The Towers of Tallinn

Tallinn, the capital of Estonia, on the Baltic Sea is schizophrenic. The old city, all terracotta roofed medieval towers, bastions and curtain walls is UNESCO recognised. The rest  is very high tech, sometimes dubbed the Silicon Valley of Europe, because it has the continent’s highest number of start-ups per head of population.

The delightful enclosed area is easily explored on foot, with a main drag between gates, guarded by more red wizard hatted towers. The largest tower is known as Fat Margaret (Paks Margareeta). Dating from the early 16th century it was built to impress visitors arriving by sea. It was used as a storehouse for gunpowder and weapons, then as a prison, It also saw some bloody violence during the 1917 Revolution, when the prison guards were murdered by a mob of workers, soldiers and sailors. The tower has been restored to house the Maritime Museum.

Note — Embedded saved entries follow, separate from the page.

import Summits.RiemannHypothesis.RiemannHypothesis.Theorems.MotivicDoorFfDoor
import Summits.RiemannHypothesis.RiemannHypothesis.Theorems.MotivicDoorFfDictionary

/-!
# Motivic door, function-field side (C)(i), part 6: BASE CHANGE — position versus count of windows
(pub-rhdoor seat ff-1.  HONEST FRAMING: lottery ticket at the motivic door; RH probability negligible; consolation
prizes are real: a new semi-local Weil-positivity theorem, or a located gap in the Connes–Consani programme, plus the
ff-door theorem.  No claim about `ζ`; "RH(q,h)" is `|α| = √q` for the complex roots of ONE integer polynomial `h`.
Every statement below is PROVED; there is no DATA in this file.)

BASE CHANGE AS A MOVE ON WINDOW DATA.  Constant-field extension `𝔽_q → 𝔽_{q^N}` replaces the Frobenius
eigenvalues `α_j` by `α_j^N` and `q` by `q^N` ([folklore]; for `g = 1` e.g. Silverman, AEC 2nd ed., V.2.3.1:
`det(T - φ^n) = (T - α^n)(T - β^n)`, `#E(𝔽_{q^n}) = q^n + 1 - α^n - β^n`).  On the typed objects of
`PfPersistenceFfAngleTwin` this is the move `(q, A) ↦ (q^N, A^N)`, `A^N := A.map (· ^ N)`, and it acts on the
explicit-formula data by DECIMATION: the symbol becomes `K^{(N)}(n) = K(N n)` (`ffKernel_map_pow`) and the window
form `T_M(q^N, A^N)` is the principal submatrix of `T_{N M}(q, A)` on the arithmetic progression `{0, N, …, N M}`
(`ffWindowForm_map_pow_eq_submatrix`; pub-weilobs FF.md T8 "base change = decimation" is the DATA antecedent, here
PROVED as an identity).  No integrality of the base-changed polynomial is needed or claimed: everything is stated for
the root multiset `(frobRoots h).map (· ^ N)` with parameter `q^N`.

THE STRIDE-`N` WEIL CRITERION.  ffmirror-2's finite criterion (`weilWindowForm_posSemidef_iff`, 4f1b3da6ffbf:
`T_M(q,h) ⪰ 0 ↔ RH(q,h)` for `deg h ≤ M + 1`) transfers along base change because its three structural hypotheses
do (`A/√q` inversion-closed, conjugation-closed, `0 ∉ A/√q`) and `|z^N| = 1 ↔ |z| = 1` (`N ≥ 1`):
`T_M(q^N, (frobRoots h)^N) ⪰ 0 ↔ RH(q,h)` for every `N ≥ 1` and `deg h ≤ M + 1`
(`weilWindowForm_baseChange_posSemidef_iff`; coefficient-FE keyed `…_iff_ffRH`, last window `2g - 1`:
`weilWindowForm_baseChange_lastWindow_iff_ffRH`).  For `g = 1` ONE FAR LAG DECIDES:
`RH(q,h) ↔ |K(N)| ≤ K(0) = 1` for any single `N ≥ 1` (`ffRH_iff_ffKernel_norm_le_of_dim_one`, via the `2 × 2`
window `ffWindowForm_one_posSemidef_iff`), i.e. the level-`N` Hasse bound `|α^N + β^N| ≤ 2 q^{N/2}` alone is
equivalent to RH for an honest datum of dimension `1`.

THE DOOR READING — POSITION VERSUS COUNT (sharpening FF-DOOR (i).D).  Parts 2 and 5 (`finiteWindow_matched_by_rhFalse`,
`ffDoor_fibre_density`): a reader of the PREFIX windows `T_0, …, T_M` is matched by honest RH-false fakes in every
dimension `g ≥ M + 1`.  Here (§5): for every stride `N ≥ 1` the STRIDE-`N` CORNER READER of depth `d`, which looks
only at the corner entries `K(N k) = T_{N k}(0, N k)` of the `d + 1` windows `T_0, T_N, …, T_{N d}` — arbitrarily
sparse, arbitrarily far out (`strideCorner_congr`) — accepts an honest datum of dimension `g` with `2g ≤ d + 1`
IF AND ONLY IF it satisfies RH (`strideCornerReader_iff_ffRH`); and the same reader, being `(N d)`-local
(`strideCorner_local`), is matched by honest RH-false fakes in every dimension `g' ≥ N d + 1`
(`strideCornerReader_matched_above`, from part 2).  So what a window-local reader certifies is governed by the
NUMBER of informative lags it reads relative to the dimension — `2g` lags in arithmetic progression through `0`
always decide, a prefix of fewer than `g` never does — not by their POSITION.  (Whether a sparse set of fewer than
`g` lags, or between `g` and `2g - 1` lags, can certify RH at dimension `g` is not settled here; FF-DOOR (i).G.)

NUMBER-FIELD READING (FF-DOOR (i).F, item 4; prose only).  The move `(q, A) ↦ (q^N, A^N)` has no counterpart over
`Spec ℤ` — there is no constant field to extend, and the decimated symbol `n ↦ K(N n)` of `ζ` is not the symbol of an
`L`-function (compare the `ζ(s) ↦ ζ(s/k)` bookkeeping in `SoloInformedKunnethDiagonal`).  The stride theorems are a
genuinely function-field feature of the door: recorded, not transferred.
-/

set_option linter.dupNamespace false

The fourteenth century Loewenschede Tower, has walls that are a metre and half thick. It's height was later raised to 24 metres - you can climb up for views over town. And the Munkadetagune Torn (Tower behind Monks), was an ammunition depot, so it was also known as the Tower of Ignition Cords (great translation). It was originally named for the nearby the Dominican Monastery of Catherine. This one has been burned down repeatedly and reconstructed . Today, it's a café.

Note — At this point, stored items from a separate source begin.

import Summits.HubbardSuperconductivity.HubbardSuperconductivity.Theorems.AnisotropyChordTransferFibre3FinX3Eval

/-!
# Route `AnisotropyChord` / H0 rotor rung: FIN per-`L` GM₃ (X5), `L = 27` — rows `N₁` / D / side-condition cell facts, part `p11`

Kernel facts (`decide +kernel`) for cert cells 41, 42 of the per-`L` grid of `L = 27`: `xbnCellAny2` (row `N₁` on XB2 point wedges recomputed in the kernel, exporting the literal brackets `nt ⊇ T⁺ − 3λ₂` and `tb ⊇ T⁺·D`), `xdCellAnyN0` (row D, reads `nt`), `sdCellAnyZN` (side condition, reads `nt`); evaluators `…FinX3Eval` / `…FinX5Eval`; constants from the compiled design probe (x3probe/x3plan, margins c ×0.985, b ×1.03, aD ×1.03); assembled in `…FinX5GM3TwentySeven`.
Prover seat `hubbard-h0-rotor-p3` g8; helper for piece A = stmt-HubbardSuperconductivity-23918 of rung 19089 (`--supports`, helper class).
WHAT THIS IS NOT: nothing here proves superconductivity in the Hubbard model (rotor TARGET as worded stays FALSE, g15 verdict); kernel facts for the FIN certificate of ONE conditional reduction.  Tree imports only; zero data; standard axioms.
-/

set_option linter.dupNamespace false
set_option autoImplicit false

namespace Summit.HubbardSuperconductivity.HubbardSuperconductivity.Theorems.AnisotropyChord.Transfer.Fibre3

namespace FinXD

open FinXB FinCell Hole2

set_option maxHeartbeats 4000000 in
/-- row `N₁` of cell 41 of `L = 27` (`c = 3/5`), exporting `nt`, `tb`. [folklore] -/
theorem xn27_41 : xbnCellAny2 27 (49/50 : ℚ) 201778280231322 206822737237106 (3/5 : ℚ) ((-2957201611809 : ℤ), (3057838210618 : ℤ)) ((602373944411498 : ℤ), (623529744592595 : ℤ)) = true := by decide +kernel

set_option maxHeartbeats 4000000 in
/-- row D of cell 41 of `L = 27` (`aD = 21/250`). [folklore] -/
theorem xd27_41 : xdCellAnyN0 27 (49/50 : ℚ) 201778280231322 206822737237106 (21/250 : ℚ) ((-2957201611809 : ℤ), (3057838210618 : ℤ)) = true := by decide +kernel

set_option maxHeartbeats 4000000 in
/-- side condition of cell 41 of `L = 27` (`c, b = 59/100, aD`). [folklore] -/
theorem sd27_41 : sdCellAnyZN 27 (49/50 : ℚ) 100 201778280231322 206822737237106 ((3/5 : ℚ), (59 : ℕ), (21/250 : ℚ)) ((-2957201611809 : ℤ), (3057838210618 : ℤ)) = true := by decide +kernel

set_option maxHeartbeats 4000000 in
/-- row `N₁` of cell 42 of `L = 27` (`c = 3/5`), exporting `nt`, `tb`. [folklore] -/
theorem xn27_42 : xbnCellAny2 27 (49/50 : ℚ) 206822737237106 211993305668034 (3/5 : ℚ) ((-2941414458897 : ℤ), (3059659433389 : ℤ)) ((617523010214996 : ℤ), (639043363474916 : ℤ)) = true := by decide +kernel

set_option maxHeartbeats 4000000 in
/-- row D of cell 42 of `L = 27` (`aD = 21/250`). [folklore] -/
theorem xd27_42 : xdCellAnyN0 27 (49/50 : ℚ) 206822737237106 211993305668034 (21/250 : ℚ) ((-2941414458897 : ℤ), (3059659433389 : ℤ)) = true := by decide +kernel

set_option maxHeartbeats 4000000 in
/-- side condition of cell 42 of `L = 27` (`c, b = 59/100, aD`). [folklore] -/
theorem sd27_42 : sdCellAnyZN 27 (49/50 : ℚ) 100 206822737237106 211993305668034 ((3/5 : ℚ), (59 : ℕ), (21/250 : ℚ)) ((-2941414458897 : ℤ), (3059659433389 : ℤ)) = true := by decide +kernel

end FinXD

end Summit.HubbardSuperconductivity.HubbardSuperconductivity.Theorems.AnisotropyChord.Transfer.Fibre3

Then there's Kiek in de Kök, Bastion Passages, the Carved Stone Museum, Maiden's Tower, Marstal Tower and the Short Leg Gate Tower. Together they make up a huge museum complex. Kiek in de Kök is a six storey cannon tower. It still has nine of Ivan IV's cannonballs embedded in its walls. It's called Kiek in de Kok as the soldiers could see straight into the kitchens below. There are Bastion Passages linking the towers. There's also the Epping Tower, with one straight side. That's now a defence museum. But I think you get the idea. There are 26 towers altogether.

Not to mention Toompea Castle - more towers.

Exploring Tallinn

Tallinn has cobbles, dotted with medieval churches (up numerous flights of stairs for more of the requisite views, across town and out to sea), grandiose Hanseatic architecture, barns, warehouses and straw strewn half-timbered inns aplenty. There's also a splendid Russian Orthodox Cathedral - another one named after the saint Alexander Nevsky. Its Gothic Town Hall, built in the thirteenth century and with a 64metre high tower, sits in Tallinn’s main square. St. Nicholas Church is another thirteenth-century landmark, now used for concerts and to exhibit ecclesiastical art.

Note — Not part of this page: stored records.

import Mathlib

/-!
# Crux `FermionicNormalForm` (item `stmt-ValiantsHypothesis-6283`), line `birth`, stub `stub_smallSupportRepr` (B1a)

Crux `Summit.ValiantsHypothesis.ValiantsHypothesis.Theses.TwistedDetRank.FermionicNormalForm`,
line `birth` (`Cruxes/FermionicNormalForm/Lines/birth.lean`), registered stub
`stub_smallSupportRepr` — the perturbative end of the fermionic normal form, in coefficient form.

For `n ≥ 1`, the class function `σ ↦ [#supp σ ≤ w] · G (cycleType σ)` on `Perm (Fin n)` is the sum
of exactly `#{π : #supp π ≤ w}` elementary cone elements `σ ↦ sgn σ · ∏ᵢ E_π (σ i) i`, one per
such `π`: `E_π` is the permutation matrix of `π` whose column `0` is scaled by
`sgn π · G (cycleType π)`, so that `∏ᵢ E_π (σ i) i = [σ = π] · sgn π · G (cycleType π)` and
`sgn σ · sgn σ = 1`.
-/

-- single-conjunct layout: Sub = Summit, duplicated namespace component intended
set_option linter.dupNamespace false

namespace Summit.ValiantsHypothesis.ValiantsHypothesis.Theorems.TwistedDetRankFermionicNormalForm

open Equiv

/-- Diagonal product, along a permutation `σ`, of the permutation matrix of `π` with column `i₀`
scaled by `a`: `∏ᵢ [σ i = π i] · (if i = i₀ then a else 1)` is `a` if `σ = π` and `0` otherwise. -/
private theorem prod_ite_perm_eq {n : ℕ} (σ π : Perm (Fin n)) (i₀ : Fin n) (a : ℂ) :
    ∏ i, (if σ i = π i then (if i = i₀ then a else 1) else (0 : ℂ)) = if σ = π then a else 0 := by
  by_cases h : σ = π
  · subst h
    simp
  · obtain ⟨i, hi⟩ : ∃ i, σ i ≠ π i := not_forall.mp (mt Equiv.ext h)
    rw [if_neg h]
    exact Finset.prod_eq_zero (Finset.mem_univ i) (if_neg hi)

/-- The indicator-weighted function `σ ↦ [σ ∈ A] · a σ` is the sum, over `π ∈ A` enumerated by
`Fin A.card`, of the elementary cone elements `σ ↦ sgn σ · ∏ᵢ E_π (σ i) i` of the permutation
matrices `E_π` of `π` with column `i₀` scaled by `sgn π · a π`. -/
private theorem exists_repr_indicator {n : ℕ} (A : Finset (Perm (Fin n))) (a : Perm (Fin n) → ℂ)
    (i₀ : Fin n) :
    ∃ E : Fin A.card → Matrix (Fin n) (Fin n) ℂ, ∀ σ : Perm (Fin n),
      (if σ ∈ A then a σ else 0) = ∑ t, ((Equiv.Perm.sign σ : ℤ) : ℂ) * ∏ i, E t (σ i) i := by
  refine ⟨fun t i j =>
      if i = (A.equivFin.symm t : Perm (Fin n)) j then
        (if j = i₀ then
          ((Equiv.Perm.sign (A.equivFin.symm t : Perm (Fin n)) : ℤ) : ℂ) * a (A.equivFin.symm t)
        else 1)
      else 0,
    fun σ => ?_⟩
  simp_rw [prod_ite_perm_eq]
  rw [Equiv.sum_comp A.equivFin.symm (fun π : A => ((Equiv.Perm.sign σ : ℤ) : ℂ) *
        if σ = (π : Perm (Fin n)) then ((Equiv.Perm.sign (π : Perm (Fin n)) : ℤ) : ℂ) * a π else 0),
    Finset.sum_coe_sort A (fun π => ((Equiv.Perm.sign σ : ℤ) : ℂ) *
        if σ = π then ((Equiv.Perm.sign π : ℤ) : ℂ) * a π else 0),
    ← Finset.mul_sum, Finset.sum_ite_eq, mul_ite, mul_zero, ← mul_assoc, ← Int.cast_mul,
    Int.units_coe_mul_self, Int.cast_one, one_mul]

/-- **Stub B1a** (`stub_smallSupportRepr`, perturbative end, coefficient form): for `n ≥ 1` the
class function `σ ↦ [#supp σ ≤ w] · G (cycleType σ)` on `Perm (Fin n)` is a sum of exactly
`#{π : #supp π ≤ w}` elementary cone elements `σ ↦ sgn σ · ∏ᵢ E_t (σ i) i` — one per such `π`,
`E_π` the permutation matrix of `π` with column `0` scaled by `sgn π · G (cycleType π)`
(this is where `1 ≤ n` is used). -/
theorem stub_smallSupportRepr :
    ∀ (n w : ℕ) (G : Multiset ℕ → ℂ), 1 ≤ n →
      ∃ (r : ℕ) (E : Fin r → Matrix (Fin n) (Fin n) ℂ),
        r = (Finset.univ.filter fun π : Equiv.Perm (Fin n) => π.support.card ≤ w).card ∧
        ∀ σ : Equiv.Perm (Fin n),
          (if σ.support.card ≤ w then G σ.cycleType else 0) =
            ∑ t, ((Equiv.Perm.sign σ : ℤ) : ℂ) * ∏ i, E t (σ i) i := by
  intro n w G hn
  obtain ⟨E, hE⟩ := exists_repr_indicator
    (Finset.univ.filter fun π : Equiv.Perm (Fin n) => π.support.card ≤ w)
    (fun σ => G σ.cycleType) ⟨0, hn⟩
  refine ⟨_, E, rfl, fun σ => ?_⟩
  rw [← hE σ]
  simp only [Finset.mem_filter, Finset.mem_univ, true_and]

end Summit.ValiantsHypothesis.ValiantsHypothesis.Theorems.TwistedDetRankFermionicNormalForm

The Kadriorg Palace Museum

The Baroque Kadriorg Palace was built by Tsar Peter the Great of Russia for his wife Catherine in the eighteenth century, after the Russians besieged Tallinn. It was magnificent at the time, but after he died Catherine showed little interest in the building .Neither did their descendants. Today, it's a beautiful art gallery.

Medieval Taverns

The Estonians are making the most of their heritage. Our hotel is a beautifully converted, wood and glass plate warehouse, just outside the old town walls. The hostelries cater especially to the marauding stag party groups. There are plenty of these too, enjoying the ‘buxom serving wenches’ in their medieval costumes, serving beer in drinking horns. It’s entertaining, if not very realistic.

It’s warm enough to sit outside in August, but it’s more peaceful indoors. We find a bar to have a quiet cocktail, until we are joined by the England Under 21 rugby team on tour.

Next stop Riga.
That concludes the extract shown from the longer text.